import Summits.Ventures.LatticeQCDFlow.Scoring.OnePlaquetteSU3Moments
import Summits.Ventures.LatticeQCDFlow.Scoring.OnePlaquetteEnclosures
import HarnessLib

/-!
# Kernel-checked enclosures of the SU(3) one-plaquette plaquette `⟨(1/3) Re tr U_p⟩_β` at `β = 4, 5, 6`

HONEST FRAMING: exact (Metropolis-corrected) sampling algorithms for lattice gauge theory;
figures of merit are autocorrelation/cost numbers at stated couplings and volumes; no
continuum-physics claim.

Venture `LatticeQCDFlow` (cell pub-lqcd), sub-topic `Scoring`; FANOUT row 5 (`s0-sun-a`, S0-C
implementation A — the 'exact 2-d plaquette oracle' column).  NEW WORK of the cell (placement rule);
completes `Scoring/OnePlaquetteEnclosures.lean` (U(1) / SU(2) keys) with the three SU(3) keys of the
frozen scorers' reference table (`reference_table v0.3` = X02: `su3 | 2 | wilson | periodic | β | L`,
`β = 4.0, 5.0, 6.0`, `L = 8, 16`):

* `onePlaquetteExpectSU3_encl_4` — `0.279619149409 ≤ ⟨(1/3) Re tr U⟩₄ ≤ 0.279619149410`,
* `onePlaquetteExpectSU3_encl_5` — `0.353954436705 ≤ ⟨(1/3) Re tr U⟩₅ ≤ 0.353954436706`,
* `onePlaquetteExpectSU3_encl_6` — `0.422531739649 ≤ ⟨(1/3) Re tr U⟩₆ ≤ 0.422531739650`,

for the Weyl-torus one-plaquette expectation `onePlaquetteExpectSU3 β plaqSU3` of
`Scoring/OnePlaquetteSU3.lean` (the infinite-volume 2-d SU(3) Wilson plaquette; exact values
`0.27961914940930440…`, `0.35395443670527054…`, `0.42253173964998346…`).  The X02 torus values of
record at `16²` AND at `8²` differ from the infinite-volume value by less than `10⁻²⁴` (row 5
ORACLE-TABLE-S0-C-A.md, 74-digit character expansion), so all six SU(3) reference-table plaquettes lie
inside these width-`10⁻¹²` enclosures.

Method.  Writing `x = β/3`, `E = Re tr U`, `F = 1 + E` (`|F| ≤ 4`): `e^{xE} = e^{−x} e^{xF}`, the
exponential Taylor remainder with geometric tail (`abs_exp_sub_sum_le`, `|xF| ≤ 4x`, `2·4x ≤ K+1`), the
exact rational moments `∫∫ |Δ|² F^k = (2π)² su3Moment k` / `∫∫ (E/3)|Δ|² F^k = (2π)² (su3Moment(k+1) −
su3Moment k)/3` of `Scoring/OnePlaquetteSU3Moments.lean` and `∫∫ |Δ|² = 6 (2π)²` give
`|N − L n| ≤ L t`, `|Z − L z| ≤ L t` with `L = 6 e^{−x} (2π)²`, `t = 2(4x)^K/K!`, rational `n, z`;
`div_mem_of_abs_sub_le` turns seven rational inequalities into the enclosure.  The moments are evaluated
in the kernel by a list form of `T_k(a,b) = Σ_s C(k,s)C(k,s−a)C(k,s−b)` (Pascal row by the
multiplicative recurrence, three aligned traversals; `Tn_eq_tripleBinom`), `K = 32 / 36 / 42` terms,
closed by `decide +kernel` (exact rational arithmetic, no floating point).
-/

namespace Summit.Ventures.LatticeQCDFlow.Scoring

open MeasureTheory intervalIntegral Finset
open scoped Real Nat

/-! ### 1. Truncating the double integral -/

/-- **2-d truncation bound, `F`-form.**  For a jointly continuous weight `|w| ≤ 1` with moments
`∫∫ w |Δ|² (1 + Re tr U)^k = (2π)² μ_k`, `0 ≤ x` and `2(4x) ≤ K + 1`:
`|∫∫ w |Δ|² e^{x(1 + Re tr U)} − (2π)² Σ_{k<K} x^k μ_k/k!| ≤ (2π)² · 6 · 2(4x)^K/K!`. -/
theorem abs_integral2_weight_expF_sub_le {w : ℝ → ℝ → ℝ} (hw : Continuous fun p : ℝ × ℝ => w p.1 p.2)
    (hw1 : ∀ θ₁ θ₂, |w θ₁ θ₂| ≤ 1) {μ : ℕ → ℚ}
    (hm : ∀ k : ℕ, (∫ θ₁ in (0 : ℝ)..2 * π, ∫ θ₂ in (0 : ℝ)..2 * π,
        w θ₁ θ₂ * (weylSU3 θ₁ θ₂ * (1 + reTrSU3 θ₁ θ₂) ^ k)) = (2 * π) ^ 2 * ((μ k : ℚ) : ℝ))
    {x : ℝ} (hx : 0 ≤ x) {K : ℕ} (hK : 2 * (4 * x) ≤ K + 1) :
    |(∫ θ₁ in (0 : ℝ)..2 * π, ∫ θ₂ in (0 : ℝ)..2 * π,
        w θ₁ θ₂ * (weylSU3 θ₁ θ₂ * Real.exp (x * (1 + reTrSU3 θ₁ θ₂))))
      - (2 * π) ^ 2 * ∑ k ∈ range K, x ^ k / (k ! : ℝ) * ((μ k : ℚ) : ℝ)|
      ≤ (2 * π) ^ 2 * (6 * (2 * (4 * x) ^ K / (K ! : ℝ))) := by
  have hsum : (2 * π) ^ 2 * ∑ k ∈ range K, x ^ k / (k ! : ℝ) * ((μ k : ℚ) : ℝ)
      = ∫ θ₁ in (0 : ℝ)..2 * π, ∫ θ₂ in (0 : ℝ)..2 * π, ∑ k ∈ range K,
          x ^ k / (k ! : ℝ) * (w θ₁ θ₂ * (weylSU3 θ₁ θ₂ * (1 + reTrSU3 θ₁ θ₂) ^ k)) := by
    rw [integral2_finset_sum _ (fun k _ => by fun_prop), Finset.mul_sum]
    refine Finset.sum_congr rfl fun k _ => ?_
    rw [integral2_const_mul, hm k]
    ring
  have hpt : ∀ θ₁ θ₂ : ℝ, w θ₁ θ₂ * (weylSU3 θ₁ θ₂ * Real.exp (x * (1 + reTrSU3 θ₁ θ₂)))
      - ∑ k ∈ range K, x ^ k / (k ! : ℝ) * (w θ₁ θ₂ * (weylSU3 θ₁ θ₂ * (1 + reTrSU3 θ₁ θ₂) ^ k))
      = (w θ₁ θ₂ * weylSU3 θ₁ θ₂) * (Real.exp (x * (1 + reTrSU3 θ₁ θ₂))
          - ∑ k ∈ range K, (x * (1 + reTrSU3 θ₁ θ₂)) ^ k / (k ! : ℝ)) := by
    intro θ₁ θ₂
    simp only [mul_sub, Finset.mul_sum]
    congr 1
    · ring
    · refine Finset.sum_congr rfl fun k _ => ?_
      rw [mul_pow]
      ring
  rw [hsum, ← integral2_sub (by fun_prop) (by fun_prop)]
  simp_rw [hpt]
  have hB : ∀ θ₁ θ₂ : ℝ, ‖(w θ₁ θ₂ * weylSU3 θ₁ θ₂) * (Real.exp (x * (1 + reTrSU3 θ₁ θ₂))
      - ∑ k ∈ range K, (x * (1 + reTrSU3 θ₁ θ₂)) ^ k / (k ! : ℝ))‖
        ≤ 2 * (4 * x) ^ K / (K ! : ℝ) * weylSU3 θ₁ θ₂ := by
    intro θ₁ θ₂
    rw [Real.norm_eq_abs, abs_mul, abs_mul, abs_of_nonneg (weylSU3_nonneg θ₁ θ₂)]
    have hxF : |x * (1 + reTrSU3 θ₁ θ₂)| ≤ 4 * x := by
      rw [abs_mul, abs_of_nonneg hx]
      calc x * |1 + reTrSU3 θ₁ θ₂| ≤ x * 4 :=
            mul_le_mul_of_nonneg_left (abs_one_add_reTrSU3_le θ₁ θ₂) hx
        _ = 4 * x := by ring
    have hT := abs_exp_sub_sum_le hxF hK
    have hV := weylSU3_nonneg θ₁ θ₂
    calc |w θ₁ θ₂| * weylSU3 θ₁ θ₂ * |Real.exp (x * (1 + reTrSU3 θ₁ θ₂))
          - ∑ k ∈ range K, (x * (1 + reTrSU3 θ₁ θ₂)) ^ k / (k ! : ℝ)|
        ≤ 1 * weylSU3 θ₁ θ₂ * (2 * (4 * x) ^ K / (K ! : ℝ)) := by
          gcongr
          exact hw1 θ₁ θ₂
      _ = 2 * (4 * x) ^ K / (K ! : ℝ) * weylSU3 θ₁ θ₂ := by ring
  have h := norm_integral2_le (g := fun θ₁ θ₂ => (w θ₁ θ₂ * weylSU3 θ₁ θ₂)
      * (Real.exp (x * (1 + reTrSU3 θ₁ θ₂)) - ∑ k ∈ range K, (x * (1 + reTrSU3 θ₁ θ₂)) ^ k / (k ! : ℝ)))
    (B := fun θ₁ θ₂ => 2 * (4 * x) ^ K / (K ! : ℝ) * weylSU3 θ₁ θ₂) (by fun_prop) hB
    (by positivity : (0 : ℝ) ≤ 2 * π) (by positivity : (0 : ℝ) ≤ 2 * π)
  rw [Real.norm_eq_abs, integral2_const_mul, integral2_weylSU3] at h
  calc _ ≤ 2 * (4 * x) ^ K / (K ! : ℝ) * ((2 * π) ^ 2 * 6) := h
    _ = (2 * π) ^ 2 * (6 * (2 * (4 * x) ^ K / (K ! : ℝ))) := by ring

/-- **2-d truncation bound** for the Wilson weight `e^{x Re tr U}` (`x = β/3`): with `L = 6 e^{−x} (2π)²`,
`|∫∫ w |Δ|² e^{x Re tr U} − L · (Σ_{k<K} x^k μ_k/k!)/6| ≤ L · 2(4x)^K/K!`. -/
theorem abs_integral2_weight_exp_sub_le {w : ℝ → ℝ → ℝ} (hw : Continuous fun p : ℝ × ℝ => w p.1 p.2)
    (hw1 : ∀ θ₁ θ₂, |w θ₁ θ₂| ≤ 1) {μ : ℕ → ℚ}
    (hm : ∀ k : ℕ, (∫ θ₁ in (0 : ℝ)..2 * π, ∫ θ₂ in (0 : ℝ)..2 * π,
        w θ₁ θ₂ * (weylSU3 θ₁ θ₂ * (1 + reTrSU3 θ₁ θ₂) ^ k)) = (2 * π) ^ 2 * ((μ k : ℚ) : ℝ))
    {x : ℝ} (hx : 0 ≤ x) {K : ℕ} (hK : 2 * (4 * x) ≤ K + 1) :
    |(∫ θ₁ in (0 : ℝ)..2 * π, ∫ θ₂ in (0 : ℝ)..2 * π,
        w θ₁ θ₂ * (weylSU3 θ₁ θ₂ * Real.exp (x * reTrSU3 θ₁ θ₂)))
      - (6 * Real.exp (-x) * (2 * π) ^ 2)
        * ((∑ k ∈ range K, x ^ k / (k ! : ℝ) * ((μ k : ℚ) : ℝ)) / 6)|
      ≤ (6 * Real.exp (-x) * (2 * π) ^ 2) * (2 * (4 * x) ^ K / (K ! : ℝ)) := by
  have hpt : ∀ θ₁ θ₂ : ℝ, w θ₁ θ₂ * (weylSU3 θ₁ θ₂ * Real.exp (x * reTrSU3 θ₁ θ₂))
      = Real.exp (-x) * (w θ₁ θ₂ * (weylSU3 θ₁ θ₂ * Real.exp (x * (1 + reTrSU3 θ₁ θ₂)))) := by
    intro θ₁ θ₂
    have : Real.exp (x * reTrSU3 θ₁ θ₂) = Real.exp (-x) * Real.exp (x * (1 + reTrSU3 θ₁ θ₂)) := by
      rw [← Real.exp_add]
      congr 1
      ring
    rw [this]
    ring
  simp_rw [hpt]
  rw [integral2_const_mul]
  have key := abs_integral2_weight_expF_sub_le hw hw1 hm hx hK
  set I := ∫ θ₁ in (0 : ℝ)..2 * π, ∫ θ₂ in (0 : ℝ)..2 * π,
      w θ₁ θ₂ * (weylSU3 θ₁ θ₂ * Real.exp (x * (1 + reTrSU3 θ₁ θ₂))) with hI
  set S := ∑ k ∈ range K, x ^ k / (k ! : ℝ) * ((μ k : ℚ) : ℝ) with hS
  have e1 : Real.exp (-x) * I - 6 * Real.exp (-x) * (2 * π) ^ 2 * (S / 6)
      = Real.exp (-x) * (I - (2 * π) ^ 2 * S) := by ring
  rw [e1, abs_mul, abs_of_pos (Real.exp_pos _)]
  calc Real.exp (-x) * |I - (2 * π) ^ 2 * S|
      ≤ Real.exp (-x) * ((2 * π) ^ 2 * (6 * (2 * (4 * x) ^ K / (K ! : ℝ)))) :=
        mul_le_mul_of_nonneg_left key (Real.exp_pos _).le
    _ = 6 * Real.exp (-x) * (2 * π) ^ 2 * (2 * (4 * x) ^ K / (K ! : ℝ)) := by ring

/-! ### 2. Kernel-friendly evaluation of `T_k(a, b)` and of `su3Moment k` -/

/-- Pascal row `k` from position `s` on (`n` entries) by the multiplicative recurrence
`C(k,s+1) = C(k,s)(k−s)/(s+1)`; `c` is the current entry `C(k,s)`. -/
def binomRowAux (k : ℕ) : ℕ → ℕ → ℕ → List ℕ
  | 0, _, _ => []
  | n + 1, s, c => c :: binomRowAux k n (s + 1) (c * (k - s) / (s + 1))

/-- Pascal row `k`: `[C(k,0), …, C(k,k)]`. -/
def binomRow (k : ℕ) : List ℕ := binomRowAux k (k + 1) 0 1

/-- Pascal row `k` behind four zeros (so that index `j` holds `C(k, j − 4)`, zero-extended). -/
def padRow (k : ℕ) : List ℕ := 0 :: 0 :: 0 :: 0 :: binomRow k

/-- Sum of termwise triple products of three lists (truncated at the shortest). -/
def dot3 : List ℕ → List ℕ → List ℕ → ℕ
  | x :: xs, y :: ys, z :: zs => x * y * z + dot3 xs ys zs
  | _, _, _ => 0

/-- `Tn k da db = Σ_i C(k,i) C(k,i+da−4) C(k,i+db−4) = T_k(4−da, 4−db)` by aligned list traversals. -/
def Tn (k da db : ℕ) : ℕ := dot3 (binomRow k) ((padRow k).drop da) ((padRow k).drop db)

/-- The recurrence reproduces the binomial coefficients: started at `C(k,s)` it lists `C(k,s), …, C(k,s+n−1)`. -/
theorem binomRowAux_eq (k : ℕ) :
    ∀ n s : ℕ, binomRowAux k n s (k.choose s) = (List.range' s n).map k.choose
  | 0, s => by simp [binomRowAux]
  | n + 1, s => by
      have hc : k.choose s * (k - s) / (s + 1) = k.choose (s + 1) := by
        rw [← Nat.choose_succ_right_eq, Nat.mul_div_cancel _ (Nat.succ_pos s)]
      show k.choose s :: binomRowAux k n (s + 1) (k.choose s * (k - s) / (s + 1))
        = k.choose s :: (List.range' (s + 1) n).map k.choose
      rw [hc, binomRowAux_eq k n (s + 1)]

/-- `binomRow k = [C(k,0), …, C(k,k)]`. -/
theorem binomRow_eq (k : ℕ) : binomRow k = (List.range (k + 1)).map k.choose := by
  have h : binomRow k = binomRowAux k (k + 1) 0 (k.choose 0) := by rw [Nat.choose_zero_right]; rfl
  rw [h, binomRowAux_eq, List.range_eq_range']

/-- Zero-extended indexing of the Pascal row. -/
theorem binomRow_getD (k i : ℕ) : (binomRow k).getD i 0 = k.choose i := by
  rw [binomRow_eq, List.getD_eq_getElem?_getD, List.getElem?_map]
  by_cases hi : i < k + 1
  · rw [List.getElem?_range hi]
    simp
  · rw [List.getElem?_eq_none (by simp; omega)]
    simp [Nat.choose_eq_zero_of_lt (by omega : k < i)]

Exercise goal:
Where the data above reaches the line holding "def padRow (k", begin printing, and stop after the line holding "theorem binomRowAux_eq (k". Each line must be reproduced exactly, with nothing else added.

Solved problem:
def padRow (k : ℕ) : List ℕ := 0 :: 0 :: 0 :: 0 :: binomRow k

/-- Sum of termwise triple products of three lists (truncated at the shortest). -/
def dot3 : List ℕ → List ℕ → List ℕ → ℕ
  | x :: xs, y :: ys, z :: zs => x * y * z + dot3 xs ys zs
  | _, _, _ => 0

/-- `Tn k da db = Σ_i C(k,i) C(k,i+da−4) C(k,i+db−4) = T_k(4−da, 4−db)` by aligned list traversals. -/
def Tn (k da db : ℕ) : ℕ := dot3 (binomRow k) ((padRow k).drop da) ((padRow k).drop db)

/-- The recurrence reproduces the binomial coefficients: started at `C(k,s)` it lists `C(k,s), …, C(k,s+n−1)`. -/
theorem binomRowAux_eq (k : ℕ) :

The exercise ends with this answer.